This is the world of Big Data where the volume of digital data is going to double every two years for the foreseeable future. By 2020 there will be eight billion people on earth, using 20 billion devices and communicating with 100 billion connected things. As Big Data blossomed, organizations began to store the endless stream of data into data lakes. Technically speaking, data lakes are marketed as enterprise wide data management platforms for analyzing disparate sources of data in its native format. The main concept of a data lake is simple: Instead of placing all the data in a purpose built data store, we move it into a data lake in its original format. This usually eliminates the upfront costs of data ingestion and transformation. As the data is placed into data lakes, we then start processing the data by taking advantage of enterprise frameworks like Hadoop. The diagram below clearly describes the sample data lake architecture.

modern big data analytics environment
(Image Reference: EMC Corporation)

 

ONE WAY DATA LAKE

Nowadays collecting and storing the data into data lakes is a piece of cake for every organization. The real question is, are organizations able to utilize all the data which is stored in a data lake to make rich decisions? Every day millions of terabytes of data are being generated and stored in the data lakes. The main issue is that the larger the lake, the more difficult analyzing the data becomes. Data pours in every single day, but little to no amount of data is taken out for data analysis and real time decision making. This makes the data lake a one-way data lake where data pours in but isn’t turned into anything. This data lake is at risk of turning into a data dump where there is only a single lineage of data.

Let us consider an example: A multi-national company working on Big Data wanted to track all the phone calls of 500 million people to catch one single terrorist. The good news was that the company was able to track all phone calls and was able to catch that terrorist with the help of data scientists. However, in the process they dumped a massive amount of data including irrelevant records of information inside the data lake.

archival data pond

ARE ORGANIZATIONS USING ALL THE DATA IN THE DATA LAKE FOR MAKING DECISIONS?

The main concern is that all the useful data is hidden to the analyst because it is concealed behind the walls of other information that is not relevant, leading to lost data relationships. Every day millions of terabytes of data are being stored in the data lakes.
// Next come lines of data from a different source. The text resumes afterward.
import Mathlib
import Summits.Ventures.PercRepro2.Defs
import Summits.Ventures.PercRepro2.Independence
import Summits.Ventures.PercRepro2.Harris
import Summits.Ventures.PercRepro2.Graph
import Summits.Ventures.PercRepro2.Exploration
import Summits.Ventures.PercRepro2.Events
import Summits.Ventures.PercRepro2.FourFunctions
import Summits.Ventures.PercRepro2.Induced
import Summits.Ventures.PercRepro2.Frontier
import Summits.Ventures.PercRepro2.ObsIndependence
import Summits.Ventures.PercRepro2.BHK
import Summits.Ventures.PercRepro2.BHKEvents
import Summits.Ventures.PercRepro2.VdBKahn
import Summits.Ventures.PercRepro2.BHKAvoid
import Summits.Ventures.PercRepro2.OrderPreservation
import Summits.Ventures.PercRepro2.OrderPreservationDual
import Summits.Ventures.PercRepro2.OrderPreservationQuant
import Summits.Ventures.PercRepro2.Merge
import Summits.Ventures.PercRepro2.OrderPreservationUnion
import Summits.Ventures.PercRepro2.R2PrimeThreeReduction
import Summits.Ventures.PercRepro2.YBridge
import Summits.Ventures.PercRepro2.EdgeBHK
import Summits.Ventures.PercRepro2.N0
import Summits.Ventures.PercRepro2.Rungs
import Summits.Ventures.PercRepro2.HF2
import Summits.Ventures.PercRepro2.ZIdentities
import Summits.Ventures.PercRepro2.ZReduction
import Summits.Ventures.PercRepro2.ZReductionSum
import Summits.Ventures.PercRepro2.Yu1Functionals
import Summits.Ventures.PercRepro2.Yu1Events
import Summits.Ventures.PercRepro2.Yu1
import Summits.Ventures.PercRepro2.LBSplit
import Summits.Ventures.PercRepro2.YDelta
import Summits.Ventures.PercRepro2.SD
import Summits.Ventures.PercRepro2.SDHeavy
import Summits.Ventures.PercRepro2.Lambda
import Summits.Ventures.PercRepro2.LambdaTau
import Summits.Ventures.PercRepro2.LambdaSlack
import Summits.Ventures.PercRepro2.ZDelta

/-!
# The bridge `YDelta` → `ZReduction`: R2′(3) from `Yu1Delta ∧ Yu2Delta`
(blind cell PercRepro2, typer-1)

p1's `ZReduction.r2prime3_of_Z` takes the rows 2′Y1Δ / 2′Y2Δ with `Δ_l`, `Δ_h` spelled through
`(connEvent a₁ a₂)ᶜ ∩ … ∩ connEvent a₂ a₃ ∩ …`; `YDelta.Yu1Delta` / `Yu2Delta` spell them through
`TEvent`.  The two spellings are the same events (p1's `deltaL_eq`, `deltaH_eq` in `ZReductionSum`), so

* `r2prime3_of_Yu1Delta_Yu2Delta`: `Yu1Delta ∧ Yu2Delta` (+ N0, the orders, distinctness,
  `P(PD) > 0`) `⟹ P(o ↔ A, o ↔ b) ≥ P(o ↔ A, a₃ ↔ b)`, `A = {a₃, a₁, a₂}`;
* `r2prime3_of_SD`: the same from the up-set statements `SDLightUp ∧ SDHeavyUp` (both dead after
  NEG-32, kept as the formal corollary);
* **`scprime_of_ZDelta` / `r2prime3_of_ZDelta`** — the chain of record after NEG-32: p1's
  one-hypothesis `ZReductionSum.scprime_of_Zsum` / `r2prime3_of_Zsum` with the hypothesis `ZDelta`
  (row 2′ZΔ), i.e. `R2′(3) ⇐ SC′ ⇐ (ZΔ)`; `r2prime3_of_ZDelta_all`: the closure `ZDelta_all`
  gives R2′(3) on every instance with `P(PD) > 0` and `a₃ = argmin`.
-/

namespace Summit.Ventures.PercRepro2

open UnionCluster

section ZBridge

variable {V : Type*} {E : Type*} [Fintype E] [DecidableEq E] [Fintype V] [DecidableEq V]
  {R : Type*} [Field R] [LinearOrder R] [IsStrictOrderedRing R]

/-- **R2′(3) from `Yu1Delta ∧ Yu2Delta`** (the reduction of record, in the `YDelta` vocabulary):
with (N0), the orders `P(a₃ ↔ b) ≤ P(a₁ ↔ b) ≤ P(a₂ ↔ b)`, distinctness and `P(PD) > 0`,
`P(o ↔ A, o ↔ b) ≥ P(o ↔ A, a₃ ↔ b)` for `A = {a₃, a₁, a₂}`. -/
theorem r2prime3_of_Yu1Delta_Yu2Delta (p : E → R) (hp : IsProbVec p) (ends : E → Sym2 V)
    {o a₁ a₂ a₃ b : V} (h12 : a₁ ≠ a₂) (h31 : a₃ ≠ a₁) (h32 : a₃ ≠ a₂) (ho : o ≠ a₁) (ho2 : o ≠ a₂)
    (hb2 : b ≠ a₂) (hPD : 0 < prob p (PDEvent ends a₁ a₂ a₃))
    (hY1 : Yu1Delta p ends o a₁ a₂ a₃ b) (hY2 : Yu2Delta p ends o a₁ a₂ a₃ b)
    (hord : prob p (connEvent ends a₁ b) ≤ prob p (connEvent ends a₂ b))
    (h3 : prob p (connEvent ends a₃ b) ≤ prob p (connEvent ends a₁ b)) :
    prob p (hitEvent ends o {a₃, a₁, a₂} ∩ connEvent ends o b) ≥
      prob p (hitEvent ends o {a₃, a₁, a₂} ∩ connEvent ends a₃ b) := by
  unfold Yu1Delta at hY1
  unfold Yu2Delta at hY2
  rw [deltaL_eq] at hY1
  rw [deltaH_eq] at hY2
  exact r2prime3_of_Z p hp ends h12 h31 h32 ho ho2 hb2 hPD (by linarith) (by linarith) hord h3

/-- **R2′(3) from the up-set statements of record** `SDLightUp ∧ SDHeavyUp`. -/
theorem r2prime3_of_SD (p : E → R) (hp : IsProbVec p) (ends : E → Sym2 V)
    {o a₁ a₂ a₃ b : V} (h12 : a₁ ≠ a₂) (h31 : a₃ ≠ a₁) (h32 : a₃ ≠ a₂) (ho : o ≠ a₁) (ho2 : o ≠ a₂)
    (hb2 : b ≠ a₂) (hPD : 0 < prob p (PDEvent ends a₁ a₂ a₃))
    (hL : SDLightUp p ends a₁ a₂ a₃ b) (hH : SDHeavyUp p ends a₁ a₂ a₃ b)
    (hord : prob p (connEvent ends a₁ b) ≤ prob p (connEvent ends a₂ b))
    (h3 : prob p (connEvent ends a₃ b) ≤ prob p (connEvent ends a₁ b)) :
    prob p (hitEvent ends o {a₃, a₁, a₂} ∩ connEvent ends o b) ≥
      prob p (hitEvent ends o {a₃, a₁, a₂} ∩ connEvent ends a₃ b) :=
  r2prime3_of_Yu1Delta_Yu2Delta p hp ends h12 h31 h32 ho ho2 hb2 hPD
    (Yu1Delta_of_SDLightUp p ends o a₁ a₂ a₃ b hL) (Yu2Delta_of_SDHeavyUp p ends o a₁ a₂ a₃ b hH)
    hord h3

/-- **SC′ from (ZΔ)** (the chain of record after NEG-32; p1's `scprime_of_Zsum` with the hypothesis
`ZDelta`). -/
theorem scprime_of_ZDelta (p : E → R) (hp : IsProbVec p) (ends : E → Sym2 V) {o a₁ a₂ a₃ b : V}
    (h12 : a₁ ≠ a₂) (h31 : a₃ ≠ a₁) (ho : o ≠ a₁) (hPD : 0 < prob p (PDEvent ends a₁ a₂ a₃))
    (hZ : ZDelta p ends o a₁ a₂ a₃ b)
    (hord : prob p (connEvent ends a₁ b) ≤ prob p (connEvent ends a₂ b))
    (h3 : prob p (connEvent ends a₃ b) ≤ prob p (connEvent ends a₁ b)) :
    SCPrimeIneq p ends o a₃ a₁ a₂ b := by
  unfold ZDelta at hZ
  exact scprime_of_Zsum p hp ends h12 h31 ho hPD hZ hord h3

/-- **R2′(3) from (ZΔ)**: `P(o ↔ A, o ↔ b) ≥ P(o ↔ A, a₃ ↔ b)`, `A = {a₃, a₁, a₂}` (p1's
`r2prime3_of_Zsum` with the hypothesis `ZDelta`). -/
theorem r2prime3_of_ZDelta (p : E → R) (hp : IsProbVec p) (ends : E → Sym2 V) {o a₁ a₂ a₃ b : V}
    (h12 : a₁ ≠ a₂) (h31 : a₃ ≠ a₁) (h32 : a₃ ≠ a₂) (ho : o ≠ a₁) (ho2 : o ≠ a₂) (hb2 : b ≠ a₂)
    (hPD : 0 < prob p (PDEvent ends a₁ a₂ a₃)) (hZ : ZDelta p ends o a₁ a₂ a₃ b)
    (hord : prob p (connEvent ends a₁ b) ≤ prob p (connEvent ends a₂ b))
    (h3 : prob p (connEvent ends a₃ b) ≤ prob p (connEvent ends a₁ b)) :
    prob p (hitEvent ends o {a₃, a₁, a₂} ∩ connEvent ends o b) ≥
      prob p (hitEvent ends o {a₃, a₁, a₂} ∩ connEvent ends a₃ b) := by
  unfold ZDelta at hZ
  exact r2prime3_of_Zsum p hp ends h12 h31 h32 ho ho2 hb2 hPD hZ hord h3

end ZBridge

section ZBridgeClosure

variable {R : Type*} [Field R] [LinearOrder R] [IsStrictOrderedRing R]

/-- **R2′(3) from the closure `ZDelta_all`**: on every finite graph and every marking with
`P(PD) > 0`, the labelling `P(a₁ ↔ b) ≤ P(a₂ ↔ b)` and `a₃` the `b`-minimiser,
`P(o ↔ A, o ↔ b) ≥ P(o ↔ A, a₃ ↔ b)`, `A = {a₃, a₁, a₂}`. -/
theorem r2prime3_of_ZDelta_all (hZ : ZDelta_all R) {V E : Type} [Fintype V] [DecidableEq V]
    [Fintype E] [DecidableEq E] (ends : E → Sym2 V) (p : E → R) (hp : IsProbVec p)
    {o a₁ a₂ a₃ b : V} (h12 : a₁ ≠ a₂) (h13 : a₁ ≠ a₃) (h23 : a₂ ≠ a₃) (ho1 : o ≠ a₁) (ho2 : o ≠ a₂)
    (ho3 : o ≠ a₃) (hob : o ≠ b) (hb1 : b ≠ a₁) (hb2 : b ≠ a₂) (hb3 : b ≠ a₃)
    (hPD : 0 < prob p (PDEvent ends a₁ a₂ a₃))
    (hord : prob p (connEvent ends a₁ b) ≤ prob p (connEvent ends a₂ b))
    (h3 : prob p (connEvent ends a₃ b) ≤ prob p (connEvent ends a₁ b)) :
    prob p (hitEvent ends o {a₃, a₁, a₂} ∩ connEvent ends o b) ≥
      prob p (hitEvent ends o {a₃, a₁, a₂} ∩ connEvent ends a₃ b) :=
  r2prime3_of_ZDelta p hp ends h12 (Ne.symm h13) (Ne.symm h23) ho1 ho2 hb2 hPD
    (hZ V E ends p hp o a₁ a₂ a₃ b h12 h13 h23 ho1 ho2 ho3 hob hb1 hb2 hb3 hord) hord h3

end ZBridgeClosure

end Summit.Ventures.PercRepro2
But only a small amount of data is being used to make rich decisions, making the data lake a data dump with irrelevant information. The main question here is whether there are any frameworks or processes that store only relevant data and protect the data lake from the data dump?

According to Inmon, the father of data warehousing, one solution to turn the data lake into an information gold mine, is to make some transformations on the Big Data before storing it in the data lake. As the meta data changes over time, our goal will be to figure out the best possible meta data transformation rules.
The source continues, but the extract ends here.